Changes caused by ingestion of MGN-3

Interferon is thought to have strong adverse effects such as chills, anorexia and fever but the patient did not have serious adverse effects.

Evaluation of MGN-3

The action of MGN-3 to enhance immunopotency and protect the liver increased the effectiveness of interferon and resulted in complete recovery from C type virus hepatitis without major adverse effects.


 No. 47  Articular rheumatism  Facility/S Clinic  
 Patient's name/S. S   AGE/25 years   SEX/Female   AREA/Kagoshima Prefecture
History of past diseases and treatments

The patient felt chills in her limbs in early July 1997. She attributed her chills to air conditioning and took care not to overcool herself.
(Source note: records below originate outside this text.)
import Mathlib
import HarnessLib
import HarnessLib.Audit
import Summits.CriticalPhenomena.Statement
import Literature.Analysis.FunctionSpaces.PoissonPointProcess
import Literature.Analysis.FunctionSpaces.PoissonPointProcessExistence
import HarnessLib.Audit.Status.Attr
Nevertheless, her limbs remained so cold as to become numb and she never regained warmth. Meanwhile, her limbs began to swell and her joints suddenly began to ache. In August, she visited this clinic for examination because she became unable to get to sleep due to worsening pain. She was diagnosed with articular rheumatism. In addition to analgesics, electrothermotherapy and herbal medicine, she was given MGN-3 in increasing doses starting from 1 g daily for the first 1 week to 2 g to 3 g. She was put on a restricted diet that contained lower calories and less animal proteins and more vegetables. The pain ameliorated in 1 week and she could use analgesics in lower doses. After 1 month, swellings in her limbs and face disappeared and joint pain began to subside. After 3 months, she felt much less pain and was able to sleep soundly. In March 1998, the pain almost disappeared and she recovered free movement of her middle fingers, which were painful to bend.
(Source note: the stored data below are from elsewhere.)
import Summits.ResolutionOfSingularities.ResolutionOfSingularities.Theorems.PAlterationPialtRegularModel
import Literature.AlgebraicGeometry.Resolution.ValuedFunctionFields
import Mathlib.FieldTheory.PurelyInseparable.Basic
import HarnessLib

/-!
# `PalterationThesis` (crux stmt-ResolutionOfSingularities-0552), line `Sketch` rev. c4: RRLU1 over a
# field `K` IS "local uniformizability descends one radicial step"

Helper file of the line lead (c4) for the skeleton `Cruxes/PalterationThesis/Lines/Sketch.lean`
(`--supports stmt-ResolutionOfSingularities-0552`; it does not close the item). The atom `RRLU1_K`
of rev. c3 and its zero-dimensional non-Abhyankar core of rev. c4 carry a regular finitely
generated affine model `B ⊆ O` of the TOP field `L` of the height-one purely inseparable
extension `L/F`. This file records, sorry-free, that this datum is exactly local
uniformizability of `O` itself over `K`: so `RRLU1_K` is literally the statement

  "for `K ⊆ F ⊆ L`, `F/K` finitely generated, `L = F(y)` with `y ^ p ∈ F`, and a valuation ring
   `O ∋ K` of `L`: if `O` is locally uniformizable over `K` then so is `O ∩ F`"

(`rrLU1At_iff_descends`), and likewise for the core (`rrLU1CoreAt_iff_descendsCore`). The passage
from a model regular AT THE CENTRE to an everywhere regular model inside `O` is item 0555's
`exists_regularModel_of_isLocallyUniformizable` (openness of the regular locus of a finitely
generated algebra over a field); the converse is the definition of `IsRegularRing`.

By the Frobenius twist over a perfect `K` (rev. c2, `r1D_iff_r1U`), descending one radicial step
for all such towers is the same problem as ASCENDING one radicial step — Cossart–Piltant's local
uniformization of purely inseparable coverings `z ^ p = f` of regular varieties (J. Algebra 320
(2008) / 321 (2009), transcendence degree `3`).

Sources: O. Zariski, P. Samuel, *Commutative Algebra* II, Ch. VI §17; V. Cossart, O. Piltant,
J. Algebra 320 (2008) 1051–1082, Thm. on p. 1052 (reduction to purely inseparable / Artin–Schreier
coverings). The lemmas themselves are folklore.
-/

set_option linter.dupNamespace false -- mandated namespace of this single-conjunct summit

noncomputable section

open IsLocalRing
open Literature.AlgebraicGeometry.Resolution
open Summit.ResolutionOfSingularities.ResolutionOfSingularities.Theorems.Pialt.RadiciallyRegular
  (exists_regularModel_of_isLocallyUniformizable)

namespace Summit.ResolutionOfSingularities.ResolutionOfSingularities.Theorems.PalterationThesis.PerfectAtoms

/-- **An everywhere regular finitely generated affine model inside a valuation ring uniformizes
it**: if `B ⊆ O` is a finitely generated `K`-subalgebra of `L` with `Frac B = L` and `B` a
regular ring, then `O` is locally uniformizable over `K` (the localisation of `B` at the centre
of `O` is regular by definition of `IsRegularRing`). [folklore] -/
theorem isLocallyUniformizable_of_regularModel (K L : Type) [Field K] [Field L] [Algebra K L]
    (O : ValuationSubring L) (B : Subalgebra K L) (hBfg : B.FG) (hBfr : IsFractionRing B L)
    (hBreg : IsRegularRing B) (hBO : B.toSubring ≤ O.toSubring) :
    IsLocallyUniformizable K L O :=
  ⟨B, hBO, hBfg, hBfr, IsRegularRing.isRegularLocalRing_localization (R := B) _⟩

/-- **`RRLU1_K` ⟺ local uniformizability over `K` descends along every height-one purely
inseparable extension `L/F` of finitely generated fields over `K`** (from every valuation ring
`O ∋ K` of `L` to its trace `O ∩ F`). `→`: a valuation ring that is locally uniformizable
contains an everywhere regular finitely generated model of `L`
(`exists_regularModel_of_isLocallyUniformizable`), to which `RRLU1_K` applies; `←`: a regular
model `B ⊆ O` uniformizes `O` (`isLocallyUniformizable_of_regularModel`). Any field `K`.
[folklore] -/
theorem rrLU1At_iff_descends (p : ℕ) (K : Type) [Field K] :
    (∀ (F L : Type) [Field F] [Field L] [Algebra K F] [Algebra F L] [Algebra K L]
      [IsScalarTower K F L], (⊤ : IntermediateField K F).FG → IsPurelyInseparable F L →
      (∃ y : L, y ^ p ∈ (algebraMap F L).range ∧ IntermediateField.adjoin F {y} = ⊤) →
      ∀ B : Subalgebra K L, B.FG → IsFractionRing B L → IsRegularRing B →
      ∀ O : ValuationSubring L, B.toSubring ≤ O.toSubring →
        IsLocallyUniformizable K F (O.comap (algebraMap F L))) ↔
    (∀ (F L : Type) [Field F] [Field L] [Algebra K F] [Algebra F L] [Algebra K L]
      [IsScalarTower K F L], (⊤ : IntermediateField K F).FG → IsPurelyInseparable F L →
      (∃ y : L, y ^ p ∈ (algebraMap F L).range ∧ IntermediateField.adjoin F {y} = ⊤) →
      ∀ O : ValuationSubring L, (∀ c : K, algebraMap K L c ∈ O) →
        IsLocallyUniformizable K L O → IsLocallyUniformizable K F (O.comap (algebraMap F L))) := by
  constructor
  · intro h F L _ _ _ _ _ _ hfg hpi hy O _ hLU
    obtain ⟨B, hBO, hBfg, hBfr, hBreg⟩ := exists_regularModel_of_isLocallyUniformizable K L O hLU
    exact h F L hfg hpi hy B hBfg hBfr hBreg O hBO
  · intro h F L _ _ _ _ _ _ hfg hpi hy B hBfg hBfr hBreg O hBO
    exact h F L hfg hpi hy O (fun c => hBO (B.algebraMap_mem c))
      (isLocallyUniformizable_of_regularModel K L O B hBfg hBfr hBreg hBO)

/-- **The rev. c4 core of `RRLU1_K` ⟺ local uniformizability descends one radicial step at
zero-dimensional valuation rings whose trace is not an Abhyankar place** (same proof, the extra
hypotheses riding along). Any field `K`. [folklore] -/
theorem rrLU1CoreAt_iff_descendsCore (p : ℕ) (K : Type) [Field K] :
    (∀ (F L : Type) [Field F] [Field L] [Algebra K F] [Algebra F L] [Algebra K L]
      [IsScalarTower K F L], (⊤ : IntermediateField K F).FG → IsPurelyInseparable F L →
      (∃ y : L, y ^ p ∈ (algebraMap F L).range ∧ IntermediateField.adjoin F {y} = ⊤) →
      ∀ B : Subalgebra K L, B.FG → IsFractionRing B L → IsRegularRing B →
      ∀ O : ValuationSubring L, B.toSubring ≤ O.toSubring →
        (∀ x ∈ O, ∃ f : Polynomial K, f ≠ 0 ∧ Polynomial.aeval x f ∈ O.nonunits) →
        (∀ x ∈ O.comap (algebraMap F L), ∃ f : Polynomial K, f ≠ 0 ∧
          Polynomial.aeval x f ∈ (O.comap (algebraMap F L)).nonunits) →
        ¬ IsAbhyankarPlace (O.comap (algebraMap F L)) (algebraMap K F).fieldRange ⊤ →
        IsLocallyUniformizable K F (O.comap (algebraMap F L))) ↔
    (∀ (F L : Type) [Field F] [Field L] [Algebra K F] [Algebra F L] [Algebra K L]
      [IsScalarTower K F L], (⊤ : IntermediateField K F).FG → IsPurelyInseparable F L →
      (∃ y : L, y ^ p ∈ (algebraMap F L).range ∧ IntermediateField.adjoin F {y} = ⊤) →
      ∀ O : ValuationSubring L, (∀ c : K, algebraMap K L c ∈ O) →
        (∀ x ∈ O, ∃ f : Polynomial K, f ≠ 0 ∧ Polynomial.aeval x f ∈ O.nonunits) →
        (∀ x ∈ O.comap (algebraMap F L), ∃ f : Polynomial K, f ≠ 0 ∧
          Polynomial.aeval x f ∈ (O.comap (algebraMap F L)).nonunits) →
        ¬ IsAbhyankarPlace (O.comap (algebraMap F L)) (algebraMap K F).fieldRange ⊤ →
        IsLocallyUniformizable K L O → IsLocallyUniformizable K F (O.comap (algebraMap F L))) := by
  constructor
  · intro h F L _ _ _ _ _ _ hfg hpi hy O _ h0L h0F hA hLU
    obtain ⟨B, hBO, hBfg, hBfr, hBreg⟩ := exists_regularModel_of_isLocallyUniformizable K L O hLU
    exact h F L hfg hpi hy B hBfg hBfr hBreg O hBO h0L h0F hA
  · intro h F L _ _ _ _ _ _ hfg hpi hy B hBfg hBfr hBreg O hBO h0L h0F hA
    exact h F L hfg hpi hy O (fun c => hBO (B.algebraMap_mem c)) h0L h0F hA
      (isLocallyUniformizable_of_regularModel K L O B hBfg hBfr hBreg hBO)

end Summit.ResolutionOfSingularities.ResolutionOfSingularities.Theorems.PalterationThesis.PerfectAtoms

end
Changes caused by ingestion of MGN-3

Three days after start of treatment with MGN-3, chills in upper and lower limbs began to improve and she felt more warmth and less pain.

Evaluation of MGN-3

The action of MGN-3 to normalize immunity improved symptoms of articular rheumatism, which is an autoimmune disease.


 No. 48  Diabetes (NIDDM), asthma  Facility/I Clinic  
 Patient's name/K. N   AGE/66 years   SEX/Male   AREA/Hyogo Prefecture
History of past diseases and treatments

In June 1993, the patient had to get up a number of times during the night for urination and had to drink water frequently to satisfy thirst. He visited a hospital for examination and was diagnosed with diabetes. The blood sugar level was 320 mg/dl. In September, he was hospitalized and began to receive treatment. His blood sugar level did not decrease until March 1994 and he was discharged because he developed hepatopathy, a possible complication, and recovery was delayed. He continued treatment with insulin injections by hospital visit but fatigue did not disappear. He also had occasional attacks of asthma and felt worse. At this time point, he began taking MGN-3 3 g daily. In May, 2 months after start of ingestion of MGN-3, the blood sugar level decreased to 110 mg/dl and insulin was no longer necessary. Symptoms of asthma also began to improve and he had no attack of asthma from the autumn of 1994 to the spring of 1995. He is now feeling better and working everyday. He still takes MGN-3 1 g daily to maintain health.

Changes caused by ingestion of MGN-3

Seven days after start of ingestion of MGN-3, malaise began to subside and the patient had a comfortable awakening. Symptoms of asthma also ameliorated and the sense of incongruity in the throat disappeared.

Evaluation of MGN-3

Treatment with MGN-3 that has the ability to improve sugar metabolism and normalize immunity led to an improvement in constitution and hence improvements in diabetes and asthma.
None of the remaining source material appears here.